Modeling the effect of non-cytolytic immune response on viral infection dynamics in the presence of humoral immunity

Abstract

In this paper, a mathematical model describing the viral infection dynamics with non-cytolytic effect of humoral immune response is presented and analyzed. The effect of non-cytolytic immune response on the process of viral infectivity has been basically described by the non-cytolytic cure of infected cells and inhibition of viral replication, i.e., the non-lytic immune response.
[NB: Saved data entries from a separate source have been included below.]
open scoped Topology
open Filter
open Literature.MathematicalPhysics.StatisticalMechanics
open Summit.AtomisticToContinuum.Crystallization.Theorems.CleanHull
open Summit.AtomisticToContinuum.Crystallization.Theses.SpectralChargeLedger

/-- Euclidean `3`-space. -/
local notation "E3" => EuclideanSpace ℝ (Fin 3)

/-! ## Readable names (definitionally the inlined text of the registered stubs) -/

/-- The punctured open `13/10·a₀`-shell of the origin in a template set `B` (`hcpStacking a₀ h₀` or
`fccStacking a₀ h₀`): on the box exactly twelve points (six of norm `a₀`, six of norm `√(a₀²/3 + h₀²)`). -/
def templateShell (B : Set E3) (a₀ : ℝ) : Set E3 := {q : E3 | q ∈ B ∧ q ≠ 0 ∧ ‖q‖ < 13 / 10 * a₀}

/-- The punctured open `13/10·a₀`-shell of a point `p` in a set `S`. -/
def shellIn (S : Set E3) (p : E3) (a₀ : ℝ) : Set E3 := {z : E3 | z ∈ S ∧ z ≠ p ∧ dist z p < 13 / 10 * a₀}

/-- `τ`-matching of the shell of `p ∈ S` to the template `B` under the linear isometry `A` (a bijection moving
recentred points by `≤ τ`) — the disjunct shape of the route decl. -/
def MatchedWith (S : Set E3) (p : E3) (a₀ τ : ℝ) (B : Set E3) (A : E3 →ₗᵢ[ℝ] E3) : Prop :=
  ∃ e : ↥(shellIn S p a₀) ≃ ↥(templateShell B a₀),
    ∀ t : ↥(shellIn S p a₀), dist ((t : E3) - p) (A ((e t : ↥(templateShell B a₀)) : E3)) ≤ τ

/-- `τ`-goodness of a point of a set at scale `(a₀, h₀)` — VERBATIM the crux's hypothesis shape
`∃ A, (hcp-matched under A) ∨ (fcc-matched under A)` for `S = Set.range y`, `p = y j`. -/
def GoodIn (a₀ h₀ τ : ℝ) (S : Set E3) (p : E3) : Prop :=
  ∃ A : E3 →ₗᵢ[ℝ] E3, MatchedWith S p a₀ τ (hcpStacking a₀ h₀) A ∨ MatchedWith S p a₀ τ (fccStacking a₀ h₀) A

/-- EXACT template shell at `p ∈ Z` (the `τ = 0` case): the punctured open `1.3a₀`-shell is a rotated copy
of the hcp or of the fcc template shell, translated to `p`. -/
def ExactShell (a₀ h₀ : ℝ) (Z : Set E3) (p : E3) : Prop :=
  ∃ A : E3 →ₗᵢ[ℝ] E3,
    shellIn Z p a₀ = (fun q => p + A q) '' templateShell (hcpStacking a₀ h₀) a₀ ∨
    shellIn Z p a₀ = (fun q => p + A q) '' templateShell (fccStacking a₀ h₀) a₀

/-- The layered Barlow-type set of the window format (linear isometry `A`, spacing `a₀`, word `s`, heights `z`)
— the `S` of the crux's conclusion. -/
def layeredSet (A : E3 →ₗᵢ[ℝ] E3) (a₀ : ℝ) (s : ℤ → ℤ) (z : ℤ → ℝ) : Set E3 :=
  {q : E3 | ∃ m i j : ℤ, q = A (((i : ℝ) • triangularVec₁ a₀) + ((j : ℝ) • triangularVec₂ a₀) +
    ((haggLabel s m : ℝ) • barlowOffset a₀) + (z m • layerNormal 1))}

/-- `Z` is EXACTLY LAYERED at spacing `a₀`: a translate of a layered set with a Hägg word and increments in
the window band `[39a₀/50, 17a₀/20]`. (Conclusion of S3.) -/
def ExactlyLayered (a₀ : ℝ) (Z : Set E3) : Prop :=
  ∃ (A : E3 →ₗᵢ[ℝ] E3) (s : ℤ → ℤ) (z : ℤ → ℝ) (v : E3), IsHaggSeq s ∧
    (∀ m : ℤ, 39 / 50 * a₀ ≤ z (m + 1) - z m ∧ z (m + 1) - z m ≤ 17 / 20 * a₀) ∧
    Z = (fun q => q + v) '' layeredSet A a₀ s z

/-- The `(R, ε)`-window of the crux for a set `S` (two-way `ε`-match of `S + t` with a layered set on
`B(0, R)`). -/
def WindowIn (a₀ R ε : ℝ) (S : Set E3) : Prop :=
  ∃ (A : E3 →ₗᵢ[ℝ] E3) (t : E3) (s : ℤ → ℤ) (z : ℤ → ℝ), IsHaggSeq s ∧
    (∀ m : ℤ, 39 / 50 * a₀ ≤ z (m + 1) - z m ∧ z (m + 1) - z m ≤ 17 / 20 * a₀) ∧
    (∀ p ∈ layeredSet A a₀ s z, ‖p‖ ≤ R → ∃ q ∈ S, dist (q + t) p ≤ ε) ∧
    (∀ q ∈ S, ‖q + t‖ ≤ R → ∃ p ∈ layeredSet A a₀ s z, dist (q + t) p ≤ ε)
import Mathlib
import Summits.Ventures.PercRepro2.EightTypedAbstract
import Summits.Ventures.PercRepro2.EightTypedDomLeaf

/-!
# Eight typed edges, IX.D: kernel group `EightTypedDomShards88` of the domain-restricted rung (blind cell PercRepro2, night-3 g10/g11, 2026-08-26)

The `decide +kernel` units of plan8d.json (night-3 g11: the plan re-costed at the measured ≈ 8.5 s per tested leaf on the three served
guards of `okQ8Dom`, 7,199 tested leaves) packed into this file (leaf units ≤ 8 tested / ≤ 20 full leaves, joins over the candidate
lists of their split prefixes), for the leaf test `okQ8Dom`; elaborated sequentially (`Elab.async false`: the parallel elaboration of
the real tests exhausts the farm node's thread/memory budget).
-/

set_option Elab.async false
set_option maxHeartbeats 0
set_option maxRecDepth 100000

namespace Summit.Ventures.PercRepro2

open UnionCluster

namespace CovForm

namespace TwoTyped

open OneTyped

section EightTypedDomShards88

/-- the prefix `1 2 3 4 0 2 1 2 1 3 1 12 2 3` (depth 14) as a kernel fact. -/
theorem sh8D_1_2_3_4_0_2_1_2_1_3_1_12_2_3 : csh8_14 okQ8Dom 1 2 3 4 0 2 1 2 1 3 1 12 2 3 = true := by decide +kernel
/-- the prefix `1 2 3 4 0 2 0 8 1 3 1 4 2 3` (depth 14) as a kernel fact. -/
theorem sh8D_1_2_3_4_0_2_0_8_1_3_1_4_2_3 : csh8_14 okQ8Dom 1 2 3 4 0 2 0 8 1 3 1 4 2 3 = true := by decide +kernel
/-- the prefix `1 2 3 4 0 2 0 8 1 2 1 3 2 3` (depth 14) as a kernel fact. -/
theorem sh8D_1_2_3_4_0_2_0_8_1_2_1_3_2_3 : csh8_14 okQ8Dom 1 2 3 4 0 2 0 8 1 2 1 3 2 3 = true := by decide +kernel

end EightTypedDomShards88

end TwoTyped

end CovForm

end Summit.Ventures.PercRepro2
/-- **The wall offset at the twin-prime wall**: `δ*(101) = a*(S_{101}) − (log 101)/2 ≤ 593/256 − (log 101)/2 < 0.00885`. -/
theorem weilSemilocalThreshold_uptoNinetySeven_sub_log_half_lt :
    weilSemilocalThreshold {2, 3, 5, 7, 11, 13, 17, 19, 23, 29, 31, 37, 41, 43, 47, 53, 59, 61, 67, 71, 73, 79, 83, 89, 97} - Real.log 101 / 2 < 0.00885 := by
  have h := weilSemilocalThreshold_uptoNinetySeven_le
  have hq := log_hundredone_gt
  push_cast at h
  linarith

end Summit.RiemannHypothesis.RiemannHypothesis.Theorems.SemilocalPolyWitness

end
import Mathlib
import Summits.Ventures.PercRepro2.Defs
import Summits.Ventures.PercRepro2.Harris
import Summits.Ventures.PercRepro2.Graph
import Summits.Ventures.PercRepro2.Events
import Summits.Ventures.PercRepro2.Induced
import Summits.Ventures.PercRepro2.BHK
import Summits.Ventures.PercRepro2.BHKEvents
import Summits.Ventures.PercRepro2.VdBKahn
import Summits.Ventures.PercRepro2.BHKAvoid
import Summits.Ventures.PercRepro2.KPrimeReduction

/-!
# The base case of the `a₂`-frontier induction for `(K′)`: `KPrime.kprime_of_isolated`
(blind cell PercRepro2, mine-c g31; `conjectures/MINE-C.md` §40.8)

Exploring the cluster of `a₂` one edge at a time (delete the edge, or contract it into `a₂`'s
root) keeps the instance in the class of `(K′)`; the exploration ends when `a₂`'s root has no
edge left, i.e. `a₂` is ISOLATED.  There `Ω = S = univ`, `y ∉ C₂` surely, the class `(1,2)` is
empty, `N = {v ∉ C₁}`, and `(K′)` reads

  `P(v ∉ C₁, y ∈ C₁, b ∈ C₁ ∪ C(v)) · P(v ∉ C₁) ≥ P(b ∈ C₁, v ∉ C₁) · P(v ∉ C₁, y ∈ C₁)`,

the van den Berg–Kahn conditional positive correlation of `a₁ ↔ b` and `a₁ ↔ y` given `a₁ ↮ v`
(`vdBK_pair`, = BHK06 1.3 one-root with the avoided vertex `v`) plus the non-negative `χ`-mass
`P(v ∉ C₁, y ∈ C₁, b ∉ C₁, b ∈ C(v))`.  So the base case of the induction scheme
«(STEP-K′) ⟹ (K′)» (`MINE-C.md` §40.8) is a theorem; the open step is the one-edge inequality
(STEP-K′).
-/

namespace Summit.Ventures.PercRepro2

namespace KPrime

variable {V : Type*} {E : Type*} [Fintype E] [DecidableEq E] [Fintype V] [DecidableEq V]
  {R : Type*} [Field R] [LinearOrder R] [IsStrictOrderedRing R]

section Isolated

variable {ends : E → Sym2 V}

omit [Fintype E] [DecidableEq E] [Fintype V] [DecidableEq V] in
/-- An isolated vertex is connected to nothing but itself. -/
lemma eq_of_conn_of_isolated {ω : Config E} {a : V} (hiso : ∀ e, a ∉ ends e) {x : V}
    (h : Conn ends ω a x) : x = a := by
  obtain ⟨w⟩ := h
  cases w with
  | nil => rfl
  | cons hadj _ =>
    exfalso
    rw [openGraph_adj] at hadj
    obtain ⟨_, e, _, hends⟩ := hadj
    exact hiso e (by rw [hends]; exact Sym2.mem_mk_left _ _)

omit [Fintype E] [DecidableEq E] [Fintype V] [DecidableEq V] in
/-- With `a₂` isolated and `a₁ ≠ a₂`, `Ω = {a₁ ↮ a₂}` is everything. -/
lemma Ω_eq_univ_of_isolated {a₁ a₂ : V} (hiso : ∀ e, a₂ ∉ ends e) (h12 : a₁ ≠ a₂) :
    Ω ends a₁ a₂ = Set.univ := by
  ext ω
  simp only [mem_Ω, Set.mem_univ, iff_true]
  intro h
  exact h12 (eq_of_conn_of_isolated hiso (conn_symm h))

omit [Fintype E] [DecidableEq E] [Fintype V] in
/-- With `a₂` isolated, `a₁ ≠ a₂ ≠ v`, `S = {a₂ ↮ {a₁, v}}` is everything. -/
lemma S_eq_univ_of_isolated {a₁ a₂ v : V} (hiso : ∀ e, a₂ ∉ ends e) (h12 : a₁ ≠ a₂)
    (hv2 : v ≠ a₂) : S ends a₁ a₂ v = Set.univ := by
  ext ω
  simp only [mem_S, Set.mem_univ, iff_true]
  exact ⟨fun h => h12 (eq_of_conn_of_isolated hiso h), fun h => hv2 (eq_of_conn_of_isolated hiso h)⟩

omit [Fintype E] [DecidableEq E] [Fintype V] in
/-- With `a₂` isolated and `a₁ ≠ a₂`, `N = {a₁ ↮ {a₂, v}}` is `{v ∉ C₁}`. -/
lemma N_eq_of_isolated {a₁ a₂ v : V} (hiso : ∀ e, a₂ ∉ ends e) (h12 : a₁ ≠ a₂) :
    N ends a₁ a₂ v = (connEvent ends a₁ v)ᶜ := by
  ext ω
  simp only [mem_N, Set.mem_compl_iff, mem_connEvent]
  constructor
  · exact fun h => h.2
  · exact fun h => ⟨fun h' => h12 (eq_of_conn_of_isolated hiso (conn_symm h')), h⟩

omit [Fintype E] [DecidableEq E] [Fintype V] [DecidableEq V] in
/-- With `a₂` isolated and `y ≠ a₂`, `{y ∈ C₂}` is empty. -/
lemma connEvent_eq_empty_of_isolated {a₂ y : V} (hiso : ∀ e, a₂ ∉ ends e) (hy : y ≠ a₂) :
    connEvent ends a₂ y = ∅ := by
  ext ω
  simp only [mem_connEvent, Set.mem_empty_iff_false, iff_false]
  exact fun h => hy (eq_of_conn_of_isolated hiso h)

end Isolated

section Base

variable (p : E → R) (ends : E → Sym2 V) (a₁ a₂ b v y : V)

/-- **The base case of the `a₂`-frontier induction**: if `a₂` is isolated (`a₁ ≠ a₂`, `v ≠ a₂`,
`y ≠ a₂`), then `(K′)` holds — `0 ≤ kprimeForm … (P(b ∈ C₁, N)) (P(N))`. -/
theorem kprime_of_isolated (hp : IsProbVec p) (hiso : ∀ e, a₂ ∉ ends e) (h12 : a₁ ≠ a₂)
    (hv2 : v ≠ a₂) (hy2 : y ≠ a₂) :
    0 ≤ kprimeForm ends a₁ a₂ b v y p (prob p (connEvent ends a₁ b ∩ N ends a₁ a₂ v))
      (prob p (N ends a₁ a₂ v)) := by
  have hΩ := Ω_eq_univ_of_isolated (ends := ends) hiso h12
  have hS := S_eq_univ_of_isolated (ends := ends) hiso h12 hv2
  have hN := N_eq_of_isolated (ends := ends) (v := v) hiso h12
  have hY := connEvent_eq_empty_of_isolated (ends := ends) hiso hy2
  unfold kprimeForm cls01e cls01
  rw [hΩ, hS, hN, hY]
  simp only [Set.inter_univ, Set.empty_inter, Set.inter_empty, prob_empty, prob_univ, mul_zero,
    zero_mul, sub_zero, one_mul, zero_add, sub_self]
  -- the remaining claim: P(Uᶜ ∩ W ∩ (X ∪ Cv)) · P(Uᶜ) − P(X ∩ Uᶜ) · P(Uᶜ ∩ W) ≥ 0
  set U := connEvent ends a₁ v with hU
  set X := connEvent ends a₁ b with hX
  set W := connEvent ends a₁ y with hW
  set Cv := connEvent ends v b with hCv
  have key := vdBK_pair p hp ends a₁ b y v
  -- key : P(X ∩ Uᶜ) · P(W ∩ Uᶜ) ≤ P(X ∩ W ∩ Uᶜ) · P(Uᶜ)
  have hmono : prob p (X ∩ W ∩ Uᶜ) ≤ prob p (Uᶜ ∩ W ∩ (X ∪ Cv)) := by
    apply prob_mono hp
    intro ω hω
    simp only [Set.mem_inter_iff, Set.mem_union, Set.mem_compl_iff] at hω ⊢
    exact ⟨⟨hω.2, hω.1.2⟩, Or.inl hω.1.1⟩
  have e1 : W ∩ Uᶜ = Uᶜ ∩ W := Set.inter_comm _ _
  rw [e1] at key
  have h0 := prob_nonneg hp Uᶜ
  nlinarith [key, hmono, h0]

end Base

end KPrime

end Summit.Ventures.PercRepro2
The sufficient criteria for the local and global stability of the equilibria, namely disease-free equilibrium, immune-free equilibrium and chronic equilibrium with humoral response, have been determined in terms of two threshold parameters, viz., the basic reproduction number, $$R_0$$ , and the humoral immune response reproduction number, $$R_1$$ . The condition governing the occurrence of Hopf bifurcation around the chronic equilibrium with humoral response has been obtained using the rate of infection as a bifurcation parameter. The obtained results indicate that the infection gets eradicated for $$R_0 \le 1$$ and persists in the body for $$R_0 > 1$$ . Numerical simulations are presented to support our analytical findings. The comparison of various viral dynamic models suggests that the incorporation of the non-cytolytic immune response increases the concentration of uninfected cells, but causes a depletion of humoral immune response. Further, the effect of non-cytolytic immune response on the dynamical behavior of the system has been demonstrated.